### Data excerpts
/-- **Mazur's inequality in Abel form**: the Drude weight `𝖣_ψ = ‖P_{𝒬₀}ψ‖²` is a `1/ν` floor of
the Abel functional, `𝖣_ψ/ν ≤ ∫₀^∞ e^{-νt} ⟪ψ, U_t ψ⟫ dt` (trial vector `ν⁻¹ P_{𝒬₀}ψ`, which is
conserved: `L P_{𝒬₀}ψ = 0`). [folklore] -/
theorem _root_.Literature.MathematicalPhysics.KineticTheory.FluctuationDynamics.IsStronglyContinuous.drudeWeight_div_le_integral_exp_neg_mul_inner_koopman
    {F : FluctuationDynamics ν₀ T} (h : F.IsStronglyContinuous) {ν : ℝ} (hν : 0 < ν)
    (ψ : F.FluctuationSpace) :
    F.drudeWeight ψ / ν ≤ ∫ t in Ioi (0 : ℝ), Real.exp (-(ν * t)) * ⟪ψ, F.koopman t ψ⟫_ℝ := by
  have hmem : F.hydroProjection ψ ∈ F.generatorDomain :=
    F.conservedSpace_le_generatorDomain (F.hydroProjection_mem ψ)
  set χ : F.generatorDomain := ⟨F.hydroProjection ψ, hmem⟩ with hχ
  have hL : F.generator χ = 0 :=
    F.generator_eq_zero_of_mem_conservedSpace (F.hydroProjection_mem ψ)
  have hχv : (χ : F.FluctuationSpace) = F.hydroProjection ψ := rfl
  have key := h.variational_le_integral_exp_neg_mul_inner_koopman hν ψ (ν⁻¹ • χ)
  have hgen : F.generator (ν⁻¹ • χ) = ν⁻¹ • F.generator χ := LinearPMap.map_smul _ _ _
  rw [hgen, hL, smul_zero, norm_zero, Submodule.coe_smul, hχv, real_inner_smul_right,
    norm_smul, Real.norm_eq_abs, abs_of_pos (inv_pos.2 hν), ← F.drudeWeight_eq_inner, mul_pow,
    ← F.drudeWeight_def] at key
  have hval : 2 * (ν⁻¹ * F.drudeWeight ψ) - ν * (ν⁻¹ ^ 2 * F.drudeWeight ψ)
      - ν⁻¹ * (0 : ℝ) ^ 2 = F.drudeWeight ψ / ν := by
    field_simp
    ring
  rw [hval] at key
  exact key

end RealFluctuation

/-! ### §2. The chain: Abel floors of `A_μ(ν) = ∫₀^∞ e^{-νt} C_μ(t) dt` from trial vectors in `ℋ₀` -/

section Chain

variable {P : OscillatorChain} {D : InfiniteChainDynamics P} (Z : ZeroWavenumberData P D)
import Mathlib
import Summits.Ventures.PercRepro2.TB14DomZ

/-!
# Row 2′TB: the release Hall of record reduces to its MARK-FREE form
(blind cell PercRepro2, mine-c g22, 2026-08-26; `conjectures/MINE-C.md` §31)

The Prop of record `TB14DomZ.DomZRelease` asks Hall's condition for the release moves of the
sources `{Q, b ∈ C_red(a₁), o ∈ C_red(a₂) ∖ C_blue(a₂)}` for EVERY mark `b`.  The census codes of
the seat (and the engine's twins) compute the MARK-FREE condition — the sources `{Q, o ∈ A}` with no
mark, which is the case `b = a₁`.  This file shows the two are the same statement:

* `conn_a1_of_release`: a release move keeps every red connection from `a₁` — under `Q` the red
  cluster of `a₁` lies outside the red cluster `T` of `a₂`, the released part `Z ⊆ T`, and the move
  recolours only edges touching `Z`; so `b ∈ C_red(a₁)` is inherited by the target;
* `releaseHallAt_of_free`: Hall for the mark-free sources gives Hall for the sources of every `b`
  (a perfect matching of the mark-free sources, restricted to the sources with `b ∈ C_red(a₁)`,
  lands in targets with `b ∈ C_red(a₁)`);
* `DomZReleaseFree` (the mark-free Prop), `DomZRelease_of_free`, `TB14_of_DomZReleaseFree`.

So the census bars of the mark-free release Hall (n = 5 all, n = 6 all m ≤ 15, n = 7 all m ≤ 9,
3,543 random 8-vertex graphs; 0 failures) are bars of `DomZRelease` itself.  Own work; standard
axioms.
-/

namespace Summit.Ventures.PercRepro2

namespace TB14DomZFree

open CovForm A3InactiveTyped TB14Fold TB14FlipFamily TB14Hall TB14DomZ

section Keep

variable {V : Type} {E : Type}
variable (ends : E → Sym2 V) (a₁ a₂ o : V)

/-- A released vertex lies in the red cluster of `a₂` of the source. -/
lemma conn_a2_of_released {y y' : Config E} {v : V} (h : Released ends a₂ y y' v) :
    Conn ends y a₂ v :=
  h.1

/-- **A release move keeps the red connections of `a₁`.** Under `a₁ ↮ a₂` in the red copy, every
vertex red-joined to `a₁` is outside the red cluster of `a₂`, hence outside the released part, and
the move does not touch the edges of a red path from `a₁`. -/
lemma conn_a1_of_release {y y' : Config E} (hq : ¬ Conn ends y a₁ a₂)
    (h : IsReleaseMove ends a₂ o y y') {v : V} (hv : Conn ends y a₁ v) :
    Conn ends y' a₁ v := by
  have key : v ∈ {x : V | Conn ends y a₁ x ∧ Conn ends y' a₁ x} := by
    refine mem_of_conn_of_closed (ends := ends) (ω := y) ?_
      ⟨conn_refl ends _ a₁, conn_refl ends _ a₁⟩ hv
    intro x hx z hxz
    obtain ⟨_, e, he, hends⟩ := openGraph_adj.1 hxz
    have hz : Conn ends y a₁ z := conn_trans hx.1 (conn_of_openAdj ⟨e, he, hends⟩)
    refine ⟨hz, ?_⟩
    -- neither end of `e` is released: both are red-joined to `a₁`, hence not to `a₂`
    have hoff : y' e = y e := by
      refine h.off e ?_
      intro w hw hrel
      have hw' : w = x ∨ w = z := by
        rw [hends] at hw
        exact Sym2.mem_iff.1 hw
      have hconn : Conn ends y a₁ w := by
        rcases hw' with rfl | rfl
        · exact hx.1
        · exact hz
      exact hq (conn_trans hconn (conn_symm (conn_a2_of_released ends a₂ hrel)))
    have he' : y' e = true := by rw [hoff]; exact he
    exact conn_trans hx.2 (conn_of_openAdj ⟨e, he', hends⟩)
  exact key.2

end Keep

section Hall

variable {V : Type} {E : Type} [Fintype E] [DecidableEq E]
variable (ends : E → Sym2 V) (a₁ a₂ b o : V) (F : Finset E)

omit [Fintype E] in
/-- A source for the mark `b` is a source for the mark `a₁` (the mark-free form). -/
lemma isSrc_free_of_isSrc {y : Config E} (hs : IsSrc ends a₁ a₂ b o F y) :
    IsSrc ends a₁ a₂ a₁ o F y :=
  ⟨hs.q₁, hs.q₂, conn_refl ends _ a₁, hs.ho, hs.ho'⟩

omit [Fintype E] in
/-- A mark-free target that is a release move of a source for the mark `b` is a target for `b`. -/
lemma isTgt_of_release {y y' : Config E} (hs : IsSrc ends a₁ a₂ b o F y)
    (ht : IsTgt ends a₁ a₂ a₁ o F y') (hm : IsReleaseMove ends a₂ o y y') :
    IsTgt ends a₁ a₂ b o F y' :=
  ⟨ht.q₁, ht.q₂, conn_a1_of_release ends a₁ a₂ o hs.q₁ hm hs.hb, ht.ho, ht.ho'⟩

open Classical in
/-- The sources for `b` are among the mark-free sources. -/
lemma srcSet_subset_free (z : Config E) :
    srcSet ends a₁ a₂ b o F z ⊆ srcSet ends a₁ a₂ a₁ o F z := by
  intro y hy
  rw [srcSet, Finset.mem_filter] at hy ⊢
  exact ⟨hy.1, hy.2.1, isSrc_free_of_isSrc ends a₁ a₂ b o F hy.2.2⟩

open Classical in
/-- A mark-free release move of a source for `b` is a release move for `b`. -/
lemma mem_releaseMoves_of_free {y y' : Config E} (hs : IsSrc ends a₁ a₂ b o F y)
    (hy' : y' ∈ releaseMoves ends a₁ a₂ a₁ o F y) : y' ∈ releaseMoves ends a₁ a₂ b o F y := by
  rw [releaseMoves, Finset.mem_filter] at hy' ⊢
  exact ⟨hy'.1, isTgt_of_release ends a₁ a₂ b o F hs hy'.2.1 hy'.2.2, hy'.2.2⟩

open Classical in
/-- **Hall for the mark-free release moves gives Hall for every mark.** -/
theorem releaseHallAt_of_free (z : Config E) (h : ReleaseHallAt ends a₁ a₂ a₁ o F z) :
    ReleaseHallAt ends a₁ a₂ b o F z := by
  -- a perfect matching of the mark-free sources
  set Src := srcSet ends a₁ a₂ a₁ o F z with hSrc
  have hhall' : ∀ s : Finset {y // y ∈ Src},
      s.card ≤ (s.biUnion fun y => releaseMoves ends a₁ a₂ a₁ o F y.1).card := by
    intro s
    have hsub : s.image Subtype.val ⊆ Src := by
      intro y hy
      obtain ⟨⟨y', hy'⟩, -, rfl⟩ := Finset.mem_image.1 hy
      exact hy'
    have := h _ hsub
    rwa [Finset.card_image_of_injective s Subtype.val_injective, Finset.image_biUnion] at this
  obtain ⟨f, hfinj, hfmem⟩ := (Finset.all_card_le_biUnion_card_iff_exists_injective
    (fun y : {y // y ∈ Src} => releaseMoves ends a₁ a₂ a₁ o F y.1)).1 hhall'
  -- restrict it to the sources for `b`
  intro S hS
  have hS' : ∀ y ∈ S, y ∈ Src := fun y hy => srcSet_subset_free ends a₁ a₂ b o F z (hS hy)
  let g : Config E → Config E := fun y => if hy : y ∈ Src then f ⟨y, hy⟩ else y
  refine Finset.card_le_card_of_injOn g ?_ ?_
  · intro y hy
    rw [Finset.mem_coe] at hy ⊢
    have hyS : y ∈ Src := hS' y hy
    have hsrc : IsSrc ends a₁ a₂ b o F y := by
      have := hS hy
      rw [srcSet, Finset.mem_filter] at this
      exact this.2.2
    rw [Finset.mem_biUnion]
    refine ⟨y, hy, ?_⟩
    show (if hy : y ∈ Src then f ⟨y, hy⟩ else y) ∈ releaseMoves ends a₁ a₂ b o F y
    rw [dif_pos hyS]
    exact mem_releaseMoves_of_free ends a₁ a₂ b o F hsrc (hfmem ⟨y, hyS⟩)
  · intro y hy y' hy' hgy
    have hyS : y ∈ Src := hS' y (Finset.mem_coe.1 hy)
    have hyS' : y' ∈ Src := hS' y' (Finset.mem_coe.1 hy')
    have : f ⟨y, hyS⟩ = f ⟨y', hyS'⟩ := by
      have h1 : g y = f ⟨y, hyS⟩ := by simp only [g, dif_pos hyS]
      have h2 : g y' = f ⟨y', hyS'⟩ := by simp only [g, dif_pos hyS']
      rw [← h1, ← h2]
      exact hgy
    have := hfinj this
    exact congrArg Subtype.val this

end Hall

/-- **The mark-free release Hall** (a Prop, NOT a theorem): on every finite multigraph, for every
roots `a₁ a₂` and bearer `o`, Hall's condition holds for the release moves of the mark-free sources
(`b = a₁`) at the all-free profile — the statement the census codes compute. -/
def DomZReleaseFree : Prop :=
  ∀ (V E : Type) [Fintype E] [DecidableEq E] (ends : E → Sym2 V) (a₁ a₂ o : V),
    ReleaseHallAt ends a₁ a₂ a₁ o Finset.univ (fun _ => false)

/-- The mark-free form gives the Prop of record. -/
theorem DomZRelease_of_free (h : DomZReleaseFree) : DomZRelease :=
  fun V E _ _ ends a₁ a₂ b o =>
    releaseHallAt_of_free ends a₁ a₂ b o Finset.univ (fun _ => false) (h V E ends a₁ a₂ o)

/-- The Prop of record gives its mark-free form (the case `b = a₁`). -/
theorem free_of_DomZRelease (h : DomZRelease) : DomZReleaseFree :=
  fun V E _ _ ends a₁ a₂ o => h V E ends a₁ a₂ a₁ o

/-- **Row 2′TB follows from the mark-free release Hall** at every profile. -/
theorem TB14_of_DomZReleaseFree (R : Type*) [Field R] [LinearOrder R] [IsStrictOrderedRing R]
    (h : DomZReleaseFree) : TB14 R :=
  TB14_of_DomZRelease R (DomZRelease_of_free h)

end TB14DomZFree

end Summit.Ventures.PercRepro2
* * *
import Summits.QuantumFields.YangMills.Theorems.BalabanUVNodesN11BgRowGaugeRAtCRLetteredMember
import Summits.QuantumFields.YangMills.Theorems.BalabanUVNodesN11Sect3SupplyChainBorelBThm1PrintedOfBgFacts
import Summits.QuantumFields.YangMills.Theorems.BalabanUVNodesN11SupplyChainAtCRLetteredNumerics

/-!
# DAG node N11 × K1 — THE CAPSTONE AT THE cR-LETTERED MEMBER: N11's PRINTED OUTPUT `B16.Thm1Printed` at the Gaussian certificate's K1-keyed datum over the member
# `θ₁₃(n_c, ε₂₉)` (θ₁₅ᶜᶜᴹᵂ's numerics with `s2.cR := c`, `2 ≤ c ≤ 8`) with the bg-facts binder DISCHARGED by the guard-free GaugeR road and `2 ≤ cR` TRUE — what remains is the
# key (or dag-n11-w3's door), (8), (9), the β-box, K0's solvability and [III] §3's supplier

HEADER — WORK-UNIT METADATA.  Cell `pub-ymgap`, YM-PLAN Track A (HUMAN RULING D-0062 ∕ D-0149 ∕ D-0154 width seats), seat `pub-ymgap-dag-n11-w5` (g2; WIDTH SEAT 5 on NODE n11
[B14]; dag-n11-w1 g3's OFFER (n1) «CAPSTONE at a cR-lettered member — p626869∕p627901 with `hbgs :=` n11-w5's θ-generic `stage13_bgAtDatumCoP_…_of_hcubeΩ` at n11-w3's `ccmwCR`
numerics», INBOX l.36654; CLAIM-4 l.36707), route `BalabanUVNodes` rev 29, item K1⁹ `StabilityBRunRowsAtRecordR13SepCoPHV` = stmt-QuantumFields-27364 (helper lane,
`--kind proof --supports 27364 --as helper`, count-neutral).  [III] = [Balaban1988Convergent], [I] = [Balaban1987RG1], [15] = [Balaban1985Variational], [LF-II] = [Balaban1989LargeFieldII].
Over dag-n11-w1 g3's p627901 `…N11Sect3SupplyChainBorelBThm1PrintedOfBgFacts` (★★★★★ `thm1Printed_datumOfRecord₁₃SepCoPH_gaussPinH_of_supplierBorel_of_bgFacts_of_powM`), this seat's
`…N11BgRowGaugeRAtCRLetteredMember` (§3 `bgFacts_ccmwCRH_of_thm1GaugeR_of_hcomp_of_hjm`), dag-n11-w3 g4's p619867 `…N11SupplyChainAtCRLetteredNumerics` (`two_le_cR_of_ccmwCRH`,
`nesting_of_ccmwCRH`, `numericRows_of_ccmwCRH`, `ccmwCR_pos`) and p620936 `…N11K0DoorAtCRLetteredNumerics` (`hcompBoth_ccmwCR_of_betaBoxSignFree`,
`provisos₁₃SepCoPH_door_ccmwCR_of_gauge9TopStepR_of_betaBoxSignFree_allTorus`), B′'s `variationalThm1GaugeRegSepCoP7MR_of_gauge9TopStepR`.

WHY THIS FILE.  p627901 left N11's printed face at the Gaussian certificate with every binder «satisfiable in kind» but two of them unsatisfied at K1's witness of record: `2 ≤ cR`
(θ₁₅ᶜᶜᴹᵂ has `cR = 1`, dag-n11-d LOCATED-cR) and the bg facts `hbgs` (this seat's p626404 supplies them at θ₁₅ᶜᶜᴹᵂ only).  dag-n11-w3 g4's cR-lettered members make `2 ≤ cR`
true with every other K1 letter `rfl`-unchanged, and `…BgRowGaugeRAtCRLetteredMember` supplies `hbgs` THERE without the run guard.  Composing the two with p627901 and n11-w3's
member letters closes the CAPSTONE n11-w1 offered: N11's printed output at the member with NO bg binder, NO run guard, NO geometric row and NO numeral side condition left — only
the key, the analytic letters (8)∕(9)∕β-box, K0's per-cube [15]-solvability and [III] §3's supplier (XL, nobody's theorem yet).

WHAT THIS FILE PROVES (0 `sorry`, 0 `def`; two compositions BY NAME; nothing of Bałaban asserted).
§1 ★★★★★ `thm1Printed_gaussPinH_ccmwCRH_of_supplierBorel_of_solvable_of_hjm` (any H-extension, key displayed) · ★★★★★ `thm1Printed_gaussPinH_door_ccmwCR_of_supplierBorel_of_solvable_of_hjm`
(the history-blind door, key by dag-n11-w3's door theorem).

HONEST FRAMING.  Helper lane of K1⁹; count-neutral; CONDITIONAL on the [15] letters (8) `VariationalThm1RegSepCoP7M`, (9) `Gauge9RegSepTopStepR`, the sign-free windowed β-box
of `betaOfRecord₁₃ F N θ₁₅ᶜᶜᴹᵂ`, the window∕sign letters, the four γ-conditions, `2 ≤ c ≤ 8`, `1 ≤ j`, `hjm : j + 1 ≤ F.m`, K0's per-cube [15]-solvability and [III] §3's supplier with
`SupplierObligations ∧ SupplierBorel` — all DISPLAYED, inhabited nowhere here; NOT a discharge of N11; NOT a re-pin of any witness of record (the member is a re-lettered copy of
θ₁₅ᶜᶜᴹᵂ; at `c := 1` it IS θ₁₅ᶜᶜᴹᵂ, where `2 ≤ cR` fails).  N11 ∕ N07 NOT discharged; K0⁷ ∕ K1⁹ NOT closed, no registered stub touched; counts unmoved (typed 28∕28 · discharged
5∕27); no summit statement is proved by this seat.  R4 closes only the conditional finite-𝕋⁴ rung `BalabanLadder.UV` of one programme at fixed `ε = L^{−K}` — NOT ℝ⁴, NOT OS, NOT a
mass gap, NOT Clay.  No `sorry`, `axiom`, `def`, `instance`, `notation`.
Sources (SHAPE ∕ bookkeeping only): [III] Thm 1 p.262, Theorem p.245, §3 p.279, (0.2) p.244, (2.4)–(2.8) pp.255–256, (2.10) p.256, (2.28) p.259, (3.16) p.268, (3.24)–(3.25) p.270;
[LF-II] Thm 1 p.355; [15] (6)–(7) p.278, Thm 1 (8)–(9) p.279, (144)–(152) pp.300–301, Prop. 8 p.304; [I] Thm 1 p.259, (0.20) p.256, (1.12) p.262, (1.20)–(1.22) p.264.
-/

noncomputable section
* * *
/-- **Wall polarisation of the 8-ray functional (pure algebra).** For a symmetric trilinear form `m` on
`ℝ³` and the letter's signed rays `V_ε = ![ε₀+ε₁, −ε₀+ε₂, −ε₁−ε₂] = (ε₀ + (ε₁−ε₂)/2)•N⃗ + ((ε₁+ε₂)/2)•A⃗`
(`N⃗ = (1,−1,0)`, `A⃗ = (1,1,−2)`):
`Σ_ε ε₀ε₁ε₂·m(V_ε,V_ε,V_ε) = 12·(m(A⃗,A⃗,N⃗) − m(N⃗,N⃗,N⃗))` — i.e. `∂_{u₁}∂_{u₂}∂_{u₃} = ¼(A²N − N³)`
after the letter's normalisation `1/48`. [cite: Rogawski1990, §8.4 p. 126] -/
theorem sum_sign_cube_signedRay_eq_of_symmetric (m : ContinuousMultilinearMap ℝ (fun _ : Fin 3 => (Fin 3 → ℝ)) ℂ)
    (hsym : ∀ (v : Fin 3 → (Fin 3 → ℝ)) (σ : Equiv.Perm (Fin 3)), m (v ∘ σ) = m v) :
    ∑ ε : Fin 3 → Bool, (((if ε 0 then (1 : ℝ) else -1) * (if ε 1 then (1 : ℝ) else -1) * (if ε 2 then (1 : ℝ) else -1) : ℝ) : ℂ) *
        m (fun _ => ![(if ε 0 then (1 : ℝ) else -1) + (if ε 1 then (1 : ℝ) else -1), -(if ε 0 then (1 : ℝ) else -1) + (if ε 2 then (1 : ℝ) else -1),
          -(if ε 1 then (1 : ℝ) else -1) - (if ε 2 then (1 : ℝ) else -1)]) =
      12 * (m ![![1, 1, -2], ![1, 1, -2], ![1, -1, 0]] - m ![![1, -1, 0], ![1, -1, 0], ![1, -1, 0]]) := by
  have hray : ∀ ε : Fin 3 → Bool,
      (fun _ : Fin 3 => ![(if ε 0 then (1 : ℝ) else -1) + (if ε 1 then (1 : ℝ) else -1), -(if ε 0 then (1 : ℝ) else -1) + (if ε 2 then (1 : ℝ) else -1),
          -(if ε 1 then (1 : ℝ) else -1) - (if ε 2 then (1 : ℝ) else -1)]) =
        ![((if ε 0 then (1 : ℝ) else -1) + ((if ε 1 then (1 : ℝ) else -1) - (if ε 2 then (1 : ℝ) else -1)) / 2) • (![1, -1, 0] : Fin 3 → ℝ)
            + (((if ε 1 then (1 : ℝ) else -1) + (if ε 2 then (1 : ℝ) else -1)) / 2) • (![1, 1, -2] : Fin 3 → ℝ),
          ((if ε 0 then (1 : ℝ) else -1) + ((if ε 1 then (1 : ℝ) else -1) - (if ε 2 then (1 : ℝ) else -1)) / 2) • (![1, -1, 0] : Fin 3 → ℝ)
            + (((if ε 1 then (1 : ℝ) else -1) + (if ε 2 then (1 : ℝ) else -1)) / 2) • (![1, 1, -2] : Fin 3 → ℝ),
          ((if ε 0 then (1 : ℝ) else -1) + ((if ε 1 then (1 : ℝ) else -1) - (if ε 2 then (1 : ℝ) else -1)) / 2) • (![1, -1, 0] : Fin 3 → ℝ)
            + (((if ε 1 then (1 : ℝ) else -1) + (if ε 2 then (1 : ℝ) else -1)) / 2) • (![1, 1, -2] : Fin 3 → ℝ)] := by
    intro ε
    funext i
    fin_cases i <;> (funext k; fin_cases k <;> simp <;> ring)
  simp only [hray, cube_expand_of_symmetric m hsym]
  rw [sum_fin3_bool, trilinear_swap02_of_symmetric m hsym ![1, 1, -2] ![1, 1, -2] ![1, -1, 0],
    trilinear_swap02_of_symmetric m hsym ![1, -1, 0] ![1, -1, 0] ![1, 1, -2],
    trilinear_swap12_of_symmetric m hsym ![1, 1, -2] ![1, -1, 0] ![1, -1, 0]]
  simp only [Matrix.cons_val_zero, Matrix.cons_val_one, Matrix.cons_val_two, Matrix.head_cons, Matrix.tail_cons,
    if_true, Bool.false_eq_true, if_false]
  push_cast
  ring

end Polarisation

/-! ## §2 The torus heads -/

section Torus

### Your goal
Filter these records, keeping every line where the word "left" occurs.

### Solution
WHY THIS FILE.  p627901 left N11's printed face at the Gaussian certificate with every binder «satisfiable in kind» but two of them unsatisfied at K1's witness of record: `2 ≤ cR`
member letters closes the CAPSTONE n11-w1 offered: N11's printed output at the member with NO bg binder, NO run guard, NO geometric row and NO numeral side condition left — only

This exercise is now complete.